**WHAT TO PRODUCE:** Could you reproduce, exactly and alone, the lines running from the one with "rw [mget_mtab _ i.isLt j.isLt];" to the end of the data below?

**GIVEN RECORDS:**
============

/-- **Piecewise-affine Lyapunov certificate, box level (END-TO-END).** If a kd-tree of affine-Lyapunov
leaves passes `KdCert.check (lyapAffLeafOK n K J0 Js r)` on the box `B`, then for EVERY point `x` of `B`
every complex eigenvalue `μ` of `J(x) = J₀ + Σ_k x_k J^{(k)}` satisfies `Re μ ≤ −r`.
[cite: GahinetApkarianChilali1996, §III; CarlsonSchneider1962, § 1; Hladik2017, Thm. 7 and §3] -/
theorem re_le_neg_of_kdCheck_lyapAff {n K : ℕ} {J0 : List (List ℚ)} {Js : List (List (List ℚ))}
    {r : ℚ} {B : Box} {t : KdCert LyapAffLeaf} (h : t.check (lyapAffLeafOK n K J0 Js r) B = true)
    (x : ℕ → ℝ) (hx : B.mem x) {μ : ℂ}
    (hμ : μ ∈ spectrum ℂ ((finMat n J0
      + paramMatrix (fun k : Fin K ↦ finMat n (Js.getD k [])) (fun k : Fin K ↦ x k)).map (algebraMap ℝ ℂ))) :
    μ.re ≤ -(r : ℝ) :=
  KdCert.sound (P := fun x ↦ ∀ μ : ℂ, μ ∈ spectrum ℂ ((finMat n J0
      + paramMatrix (fun k : Fin K ↦ finMat n (Js.getD k [])) (fun k : Fin K ↦ x k)).map (algebraMap ℝ ℂ)) →
      μ.re ≤ -(r : ℝ))
    (fun _ _ hl x hx _ hμ ↦ re_le_neg_of_lyapAffLeafOK hl x hx hμ) t B h x hx μ hμ

/-- **Hurwitz on the whole box** from a piecewise-affine Lyapunov certificate with a positive rate.
[cite: GahinetApkarianChilali1996, §III; CarlsonSchneider1962, § 1] -/
theorem forall_re_neg_of_kdCheck_lyapAff {n K : ℕ} {J0 : List (List ℚ)} {Js : List (List (List ℚ))}
    {r : ℚ} (hr : 0 < r) {B : Box} {t : KdCert LyapAffLeaf}
    (h : t.check (lyapAffLeafOK n K J0 Js r) B = true) (x : ℕ → ℝ) (hx : B.mem x) {μ : ℂ}
    (hμ : μ ∈ spectrum ℂ ((finMat n J0
      + paramMatrix (fun k : Fin K ↦ finMat n (Js.getD k [])) (fun k : Fin K ↦ x k)).map (algebraMap ℝ ℂ))) :
    μ.re < 0 :=
  (re_le_neg_of_kdCheck_lyapAff h x hx hμ).trans_lt (by exact_mod_cast neg_neg_of_pos hr)

/-! ### Shifted and balanced tables (as in the constant-`P` file) -/

/-- `finMat (J + s·1) = finMat J + s • 1`. [folklore] -/
private theorem finMat_addDiagTab₅ (n : ℕ) (s : ℚ) (J : List (List ℚ)) :
    finMat n (addDiagTab n s J) = finMat n J + (s : ℝ) • (1 : Matrix (Fin n) (Fin n) ℝ) := by
  ext i j
  rw [Matrix.add_apply, Matrix.smul_apply, finMat_apply₅, finMat_apply₅, Matrix.one_apply, smul_eq_mul]
  unfold addDiagTab mreal
  rw [mget_mtab _ i.isLt j.isLt]
  by_cases h : i = j
  · subst h; simp
  · have h' : (i : ℕ) ≠ (j : ℕ) := fun e ↦ h (Fin.ext e)
    simp [h, h']

/-- **Spectral shift**: if every eigenvalue of `M + s·1` has `Re ≤ −r` then every eigenvalue of `M` has
`Re ≤ −(s + r)`. [folklore] -/
private theorem re_le_neg_of_forall_shift {n : ℕ} {M : Matrix (Fin n) (Fin n) ℝ} {s r : ℚ}
    (h : ∀ ν : ℂ, ν ∈ spectrum ℂ ((M + (s : ℝ) • (1 : Matrix (Fin n) (Fin n) ℝ)).map (algebraMap ℝ ℂ)) →
      ν.re ≤ -(r : ℝ))
    {μ : ℂ} (hμ : μ ∈ spectrum ℂ (M.map (algebraMap ℝ ℂ))) : μ.re ≤ -((s + r : ℚ) : ℝ) := by
  have hmap : (M + (s : ℝ) • (1 : Matrix (Fin n) (Fin n) ℝ)).map (algebraMap ℝ ℂ)
      = algebraMap ℂ (Matrix (Fin n) (Fin n) ℂ) (s : ℂ) + M.map (algebraMap ℝ ℂ) := by
    rw [Matrix.map_add (algebraMap ℝ ℂ) (map_add _), Algebra.algebraMap_eq_smul_one, add_comm]
    congr 1
    ext i j
    simp only [Matrix.map_apply, Matrix.smul_apply, Matrix.one_apply, smul_eq_mul, mul_ite, mul_one,
      mul_zero]
    split_ifs <;> simp [Complex.coe_algebraMap]
  have hμ' : (s : ℂ) + μ ∈ spectrum ℂ ((M + (s : ℝ) • (1 : Matrix (Fin n) (Fin n) ℝ)).map (algebraMap ℝ ℂ)) := by
    rw [hmap, ← spectrum.singleton_add_eq]
    exact Set.add_mem_add (Set.mem_singleton _) hμ
  have h1 := h _ hμ'
  simp only [Complex.add_re, Complex.ratCast_re] at h1
  push_cast
  linarith

/-- **Shifted piecewise-affine Lyapunov certificate**: the kd-tree checks for the SHIFTED tables
`(J₀ + s·1, J^{(k)})` with rate `r` ⇒ every eigenvalue `μ` of the UNSHIFTED `J(x)`, `x` in the box,
has `Re μ ≤ −(s + r)`. [cite: GahinetApkarianChilali1996, §III; CarlsonSchneider1962, § 1] -/
theorem re_le_neg_of_kdCheck_lyapAff_shifted {n K : ℕ} {J0 : List (List ℚ)}
    {Js : List (List (List ℚ))} {s r : ℚ} {B : Box} {t : KdCert LyapAffLeaf}
    (h : t.check (lyapAffLeafOK n K (addDiagTab n s J0) Js r) B = true) (x : ℕ → ℝ) (hx : B.mem x)
    {μ : ℂ} (hμ : μ ∈ spectrum ℂ ((finMat n J0
      + paramMatrix (fun k : Fin K ↦ finMat n (Js.getD k [])) (fun k : Fin K ↦ x k)).map (algebraMap ℝ ℂ))) :
    μ.re ≤ -((s + r : ℚ) : ℝ) := by
  refine re_le_neg_of_forall_shift (fun ν hν ↦ re_le_neg_of_kdCheck_lyapAff h x hx ?_) hμ
  rw [finMat_addDiagTab₅]
  convert hν using 3
  abel

/-- `finMat (D·J·D⁻¹) = diag(d) · finMat J · diag(d⁻¹)` (real matrices). [folklore] -/
private theorem finMat_conjDiagTab₅ {n : ℕ} (d : List ℚ) (J : List (List ℚ)) :
    finMat n (conjDiagTab n d J)
      = Matrix.diagonal (fun i : Fin n ↦ (vreal d i)) * finMat n J
          * Matrix.diagonal (fun i : Fin n ↦ (vreal d i)⁻¹) := by
  ext i j
  rw [Matrix.mul_diagonal, Matrix.diagonal_mul, finMat_apply₅, finMat_apply₅]
  unfold conjDiagTab mreal vreal
  rw [mget_mtab _ i.isLt j.isLt]; push_cast; ring

/-- The balanced affine family is the conjugate of the original one. [folklore] -/
private theorem affine_conjDiagTab_eq₅ {n K : ℕ} (d : List ℚ) (J0 : List (List ℚ))
    (Js : List (List (List ℚ))) (x : ℕ → ℝ) :
    finMat n (conjDiagTab n d J0)
        + paramMatrix (fun k : Fin K ↦ finMat n ((vtab K fun k ↦ conjDiagTab n d (Js.getD k [])).getD k []))
            (fun k : Fin K ↦ x k)
      = Matrix.diagonal (fun i : Fin n ↦ (vreal d i))
          * (finMat n J0 + paramMatrix (fun k : Fin K ↦ finMat n (Js.getD k [])) (fun k : Fin K ↦ x k))
          * Matrix.diagonal (fun i : Fin n ↦ (vreal d i)⁻¹) := by
  have h2 : ∀ k : Fin K, (vtab K fun k ↦ conjDiagTab n d (Js.getD k [])).getD k []
      = conjDiagTab n d (Js.getD k []) := fun k ↦ vtab_getD _ _ k.isLt
  simp only [h2, finMat_conjDiagTab₅]
  unfold paramMatrix
  rw [Matrix.mul_add, Matrix.add_mul, Matrix.mul_sum, Matrix.sum_mul]
  congr 1
  refine Finset.sum_congr rfl fun k _ ↦ ?_
  rw [Matrix.mul_smul, Matrix.smul_mul]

============

**RESULT OF THE EXERCISE:**
  rw [mget_mtab _ i.isLt j.isLt]; push_cast; ring

/-- The balanced affine family is the conjugate of the original one. [folklore] -/
private theorem affine_conjDiagTab_eq₅ {n K : ℕ} (d : List ℚ) (J0 : List (List ℚ))
    (Js : List (List (List ℚ))) (x : ℕ → ℝ) :
    finMat n (conjDiagTab n d J0)
        + paramMatrix (fun k : Fin K ↦ finMat n ((vtab K fun k ↦ conjDiagTab n d (Js.getD k [])).getD k []))
            (fun k : Fin K ↦ x k)
      = Matrix.diagonal (fun i : Fin n ↦ (vreal d i))
          * (finMat n J0 + paramMatrix (fun k : Fin K ↦ finMat n (Js.getD k [])) (fun k : Fin K ↦ x k))
          * Matrix.diagonal (fun i : Fin n ↦ (vreal d i)⁻¹) := by
  have h2 : ∀ k : Fin K, (vtab K fun k ↦ conjDiagTab n d (Js.getD k [])).getD k []
      = conjDiagTab n d (Js.getD k []) := fun k ↦ vtab_getD _ _ k.isLt
  simp only [h2, finMat_conjDiagTab₅]
  unfold paramMatrix
  rw [Matrix.mul_add, Matrix.add_mul, Matrix.mul_sum, Matrix.sum_mul]
  congr 1
  refine Finset.sum_congr rfl fun k _ ↦ ?_
  rw [Matrix.mul_smul, Matrix.smul_mul]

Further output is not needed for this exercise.